I will update more later 

Jan


----------



## BaileysMom (Mar 30, 2011)

OMG she is absolutely beautiful and to be running around on her own, the poor little thing. I'm so happy that for the most part they seem to be getting along. Whohooo, I love happy endings.


----------



## funnybunnymummy (Mar 30, 2011)

Omigosh,Bonnie is SOOOO pretty!

So glad you took the chance and caught her!

:clapping:

Rue


----------



## Pet_Bunny (Mar 30, 2011)

She looks great. And she seems to at ease with everything around her. So nice for her to let you pet her and accept Jester as he is.


----------



## Anaira (Mar 30, 2011)

Oh, wow, just read through this thread! Glad it has a happy ending(so far!). She looks such a pretty bunny, well done you for saving her.


----------



## SOOOSKA (Mar 31, 2011)

OH Jan she is Beautiful. For a Bunny who has been living outside for a winter her fur is lovely.

Is she the same colour as myVega?

I''m so happy that Jester seems to like her. They will make a very "Good Looking" couple.

I look forward to many many more pictures.

Susan


----------



## hln917 (Mar 31, 2011)

What a beautiful bun! So glad Jester seems to approve. Thank you for giving her a second chance and a forever home!

:big kiss:


----------



## Sweetie (Mar 31, 2011)

Bonnie is sooooo adorable. Thank you for saving her and providing a good home for her. Jester: good job for being a gentleman, keep it up ok.


----------



## LuvaBun (Apr 1, 2011)

We thank you for your nice comments .

Susan, I guess she is similar to Vega now I think about it - creamy white with brown points and light brown on her back.

Well, it's been a funny couple of days. Jester and Bonnie met 'properly' and ran around together exploring. Jester kept mounting Bonnie, and at first she was submissive, then she mounted him :shock:. The look of shock on his face was priceless , But he didn't attack her.

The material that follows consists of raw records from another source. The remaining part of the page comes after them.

import Literature.AnabelianGeometry.SemiGraphs.UniversalCoveringOverHomogeneous
import Literature.AnabelianGeometry.SemiGraphs.UniversalCoveringOverLift

/-!
# Descent of automorphisms along `𝒢_{∞,T} → 𝒢_{∞,S}` ([SemiAnbd] §3 p. 38)

[SemiAnbd] p. 38: "we may choose compatible maps `𝒢_{∞,j} → 𝒢_{∞,i}`, hence [maps]
`Gal(𝒢_{∞,j}/𝒢) → Gal(𝒢_{∞,i}/𝒢)`".  For a morphism `f : T ⟶ S` of coverings (with `S` point-transitive,
e.g. Galois) and the induced `π : 𝒢_{∞,T} → 𝒢_{∞,S}`
(`univCoverOverMap`), every automorphism `φ` of `𝒢_{∞,T}` DESCENDS uniquely to an automorphism
`descend φ` of `𝒢_{∞,S}` with `φ ≫ π = π ≫ descend φ`: existence by the transitivity of
`Aut(𝒢_{∞,S})` on fibres (`exists_aut_apply_eq`), uniqueness and multiplicativity by rigidity
(`univCoverOver_hom_ext`).  Result: the group homomorphism `descendHom : Aut 𝒢_{∞,T} →* Aut 𝒢_{∞,S}`.
-/

namespace Literature.AnabelianGeometry.SemiGraphs

namespace ProfiniteSemiGraph

open CategoryTheory

universe u

variable {𝒢 : ProfiniteSemiGraph.{u}} {T S : CovObj 𝒢} (f : T ⟶ S) (W₀ : T.OVertex)
  (h𝒢 : 𝒢.IsCountable)

/-- The base point `(W₀, x₀, 𝟙)` of `𝒢_{∞,T}` based at the vertex-orbit `W₀` (for a chosen
representative `x₀` of `W₀`). [cite: MochizukiSemiAnbd2006, Prop 3.6 p.38] -/
noncomputable def CovObj.basePt : T.FibV (Sum.inl W₀) (CovObj.OVertex.base T W₀) :=
  ⟨⟨W₀, rfl⟩, ⟨⟨(CovObj.OVertex.exists_rep T W₀).choose, (CovObj.OVertex.exists_rep T W₀).choose_spec⟩,
    𝟙 _⟩⟩

/-- The projection `π : 𝒢_{∞,T} → 𝒢_{∞,S}` induced by `f` (based at `W₀` and `f̄ W₀`).
[cite: MochizukiSemiAnbd2006, Prop 3.6 p.38] -/
noncomputable abbrev CovObj.projOver :
    T.univCoverOver (Sum.inl W₀) h𝒢 ⟶ S.univCoverOver (Sum.inl (CovObj.OVertex.map f W₀)) h𝒢 :=
  CovObj.univCoverOverMap f (Sum.inl W₀) h𝒢

variable
  (htrans : ∀ (v : 𝒢.graph.Vertex) (x x' : (S.SV v).obj.V), ∃ σ : S ⟶ S, (σ.fV v).hom.hom x = x')

include htrans

variable {f W₀ h𝒢} in
/-- Existence of a descended automorphism. [cite: MochizukiSemiAnbd2006, Prop 3.6 p.38] -/
theorem CovObj.exists_descend (φ : Aut (T.univCoverOver (Sum.inl W₀) h𝒢)) :
    ∃ η : Aut (S.univCoverOver (Sum.inl (CovObj.OVertex.map f W₀)) h𝒢),
      (η.hom.fV _).hom.hom (((CovObj.projOver f W₀ h𝒢).fV _).hom.hom (CovObj.basePt W₀)) =
        ((CovObj.projOver f W₀ h𝒢).fV _).hom.hom ((φ.hom.fV _).hom.hom (CovObj.basePt W₀)) :=
  S.exists_aut_apply_eq' h𝒢 (CovObj.OVertex.map f W₀) htrans _ _

/-- **The descent of an automorphism of `𝒢_{∞,T}` to `𝒢_{∞,S}`.**
[cite: MochizukiSemiAnbd2006, Prop 3.6 p.38] -/
noncomputable def CovObj.descend (φ : Aut (T.univCoverOver (Sum.inl W₀) h𝒢)) :
    Aut (S.univCoverOver (Sum.inl (CovObj.OVertex.map f W₀)) h𝒢) :=
  (CovObj.exists_descend htrans φ).choose

/-- The defining equation `φ ≫ π = π ≫ descend φ`. [cite: MochizukiSemiAnbd2006, Prop 3.6 p.38] -/
theorem CovObj.hom_comp_projOver (φ : Aut (T.univCoverOver (Sum.inl W₀) h𝒢)) :
    φ.hom ≫ CovObj.projOver f W₀ h𝒢 =
      CovObj.projOver f W₀ h𝒢 ≫ (CovObj.descend f W₀ h𝒢 htrans φ).hom := by
  refine T.univCoverOver_hom_ext _ h𝒢 _ _ (CovObj.basePt W₀) ?_
  exact ((CovObj.exists_descend htrans φ).choose_spec).symm

/-- Uniqueness of the descent. [cite: MochizukiSemiAnbd2006, Prop 3.6 p.38] -/
theorem CovObj.descend_unique (φ : Aut (T.univCoverOver (Sum.inl W₀) h𝒢))
    (η : Aut (S.univCoverOver (Sum.inl (CovObj.OVertex.map f W₀)) h𝒢))
    (hη : φ.hom ≫ CovObj.projOver f W₀ h𝒢 = CovObj.projOver f W₀ h𝒢 ≫ η.hom) :
    η = CovObj.descend f W₀ h𝒢 htrans φ := by
  apply Iso.ext
  refine S.univCoverOver_hom_ext _ h𝒢 _ _
    (((CovObj.projOver f W₀ h𝒢).fV _).hom.hom (CovObj.basePt W₀)) ?_
  have h1 := congrArg (fun ξ => (ξ.fV (CovObj.OVertex.base T W₀)).hom.hom (CovObj.basePt W₀)) hη
  have h2 := congrArg (fun ξ => (ξ.fV (CovObj.OVertex.base T W₀)).hom.hom (CovObj.basePt W₀))
    (CovObj.hom_comp_projOver f W₀ h𝒢 htrans φ)
  exact h1.symm.trans h2

/-- `descend 1 = 1`. [cite: MochizukiSemiAnbd2006, Prop 3.6 p.38] -/
theorem CovObj.descend_one : CovObj.descend f W₀ h𝒢 htrans 1 = 1 := by
  symm
  apply CovObj.descend_unique
  rfl

/-- `descend (φ * ψ) = descend φ * descend ψ`. [cite: MochizukiSemiAnbd2006, Prop 3.6 p.38] -/
theorem CovObj.descend_mul (φ ψ : Aut (T.univCoverOver (Sum.inl W₀) h𝒢)) :
    CovObj.descend f W₀ h𝒢 htrans (φ * ψ) =
      CovObj.descend f W₀ h𝒢 htrans φ * CovObj.descend f W₀ h𝒢 htrans ψ := by
  symm
  apply CovObj.descend_unique
  change (ψ.hom ≫ φ.hom) ≫ _ = _ ≫ ((CovObj.descend f W₀ h𝒢 htrans ψ).hom ≫
    (CovObj.descend f W₀ h𝒢 htrans φ).hom)
  rw [Category.assoc, CovObj.hom_comp_projOver f W₀ h𝒢 htrans φ, ← Category.assoc,
    CovObj.hom_comp_projOver f W₀ h𝒢 htrans ψ, Category.assoc]

/-- **The descent homomorphism `Aut(𝒢_{∞,T}) →* Aut(𝒢_{∞,S})`** ("`Gal(𝒢_{∞,j}/𝒢) → Gal(𝒢_{∞,i}/𝒢)`",
[SemiAnbd] p. 38). [cite: MochizukiSemiAnbd2006, Prop 3.6 p.38] -/
noncomputable def CovObj.descendHom :
    Aut (T.univCoverOver (Sum.inl W₀) h𝒢) →* Aut (S.univCoverOver (Sum.inl (CovObj.OVertex.map f W₀)) h𝒢) where
  toFun := CovObj.descend f W₀ h𝒢 htrans
  map_one' := CovObj.descend_one f W₀ h𝒢 htrans
  map_mul' := CovObj.descend_mul f W₀ h𝒢 htrans

/-- The kernel of descent: `φ` descends to the identity iff `φ ≫ π = π`.
[cite: MochizukiSemiAnbd2006, Prop 3.6 p.38] -/
theorem CovObj.descend_eq_one_iff (φ : Aut (T.univCoverOver (Sum.inl W₀) h𝒢)) :
    CovObj.descend f W₀ h𝒢 htrans φ = 1 ↔ φ.hom ≫ CovObj.projOver f W₀ h𝒢 = CovObj.projOver f W₀ h𝒢 := by
  constructor
  · intro h
    have := CovObj.hom_comp_projOver f W₀ h𝒢 htrans φ
    rw [h] at this
    exact this.trans (Category.comp_id _)
  · intro h
    symm
    apply CovObj.descend_unique
    exact h.trans (Category.comp_id _).symm

/-- **Descent is surjective**: every automorphism of `𝒢_{∞,S}` lifts to `𝒢_{∞,T}` (when `T` too is
connected with point-transitive endomorphisms), by fibre-surjectivity of `π` and transitivity of
`Aut(𝒢_{∞,T})`. [cite: MochizukiSemiAnbd2006, Prop 3.6 p.38] -/
theorem CovObj.descend_surjective
    (htransT : ∀ (v : 𝒢.graph.Vertex) (x x' : (T.SV v).obj.V), ∃ σ : T ⟶ T, (σ.fV v).hom.hom x = x') :
    Function.Surjective (CovObj.descend f W₀ h𝒢 htrans) := by
  intro ψ
  obtain ⟨t₁, ht₁⟩ := CovObj.univCoverOverMap_fV_surjective f W₀ h𝒢 _
    ((ψ.hom.fV _).hom.hom (((CovObj.projOver f W₀ h𝒢).fV _).hom.hom (CovObj.basePt W₀)))
  obtain ⟨φ, hφ⟩ := T.exists_aut_apply_eq' h𝒢 W₀ htransT (CovObj.basePt W₀) t₁
  refine ⟨φ, ?_⟩
  symm
  apply CovObj.descend_unique
  refine T.univCoverOver_hom_ext _ h𝒢 _ _ (CovObj.basePt W₀) ?_
  change ((CovObj.projOver f W₀ h𝒢).fV _).hom.hom ((φ.hom.fV _).hom.hom (CovObj.basePt W₀)) =
    (ψ.hom.fV _).hom.hom (((CovObj.projOver f W₀ h𝒢).fV _).hom.hom (CovObj.basePt W₀))
  exact (congrArg (fun z => ((CovObj.projOver f W₀ h𝒢).fV _).hom.hom z) hφ).trans ht₁

end ProfiniteSemiGraph

end Literature.AnabelianGeometry.SemiGraphs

He just kept on mounting her over and over, and though I was tempted to stop it, I know it's a natural dominance thing. Anyways, she eventually gave up and was submissive all the time, and now things are wonderful. They can be together chasing around, but they also have time out in their own space. As I write this, Jester has come upstairs and is sitting with me, while Bonnie is still exploring in the basement.

I was worried yesterday, as she didn't seem to eat anything but a few mouthfulls of hay. So I went to a local organic shop and bought some trays of wheat grass. Success, she loves it. I guess with living wild for months, she isn't really used to getting fed. Of course, I had to buy the grass, as we still have a lot of snow laying, and I doubt we will see the garden any time soon. She is so full of energy, though that I think she even has Jester tired out .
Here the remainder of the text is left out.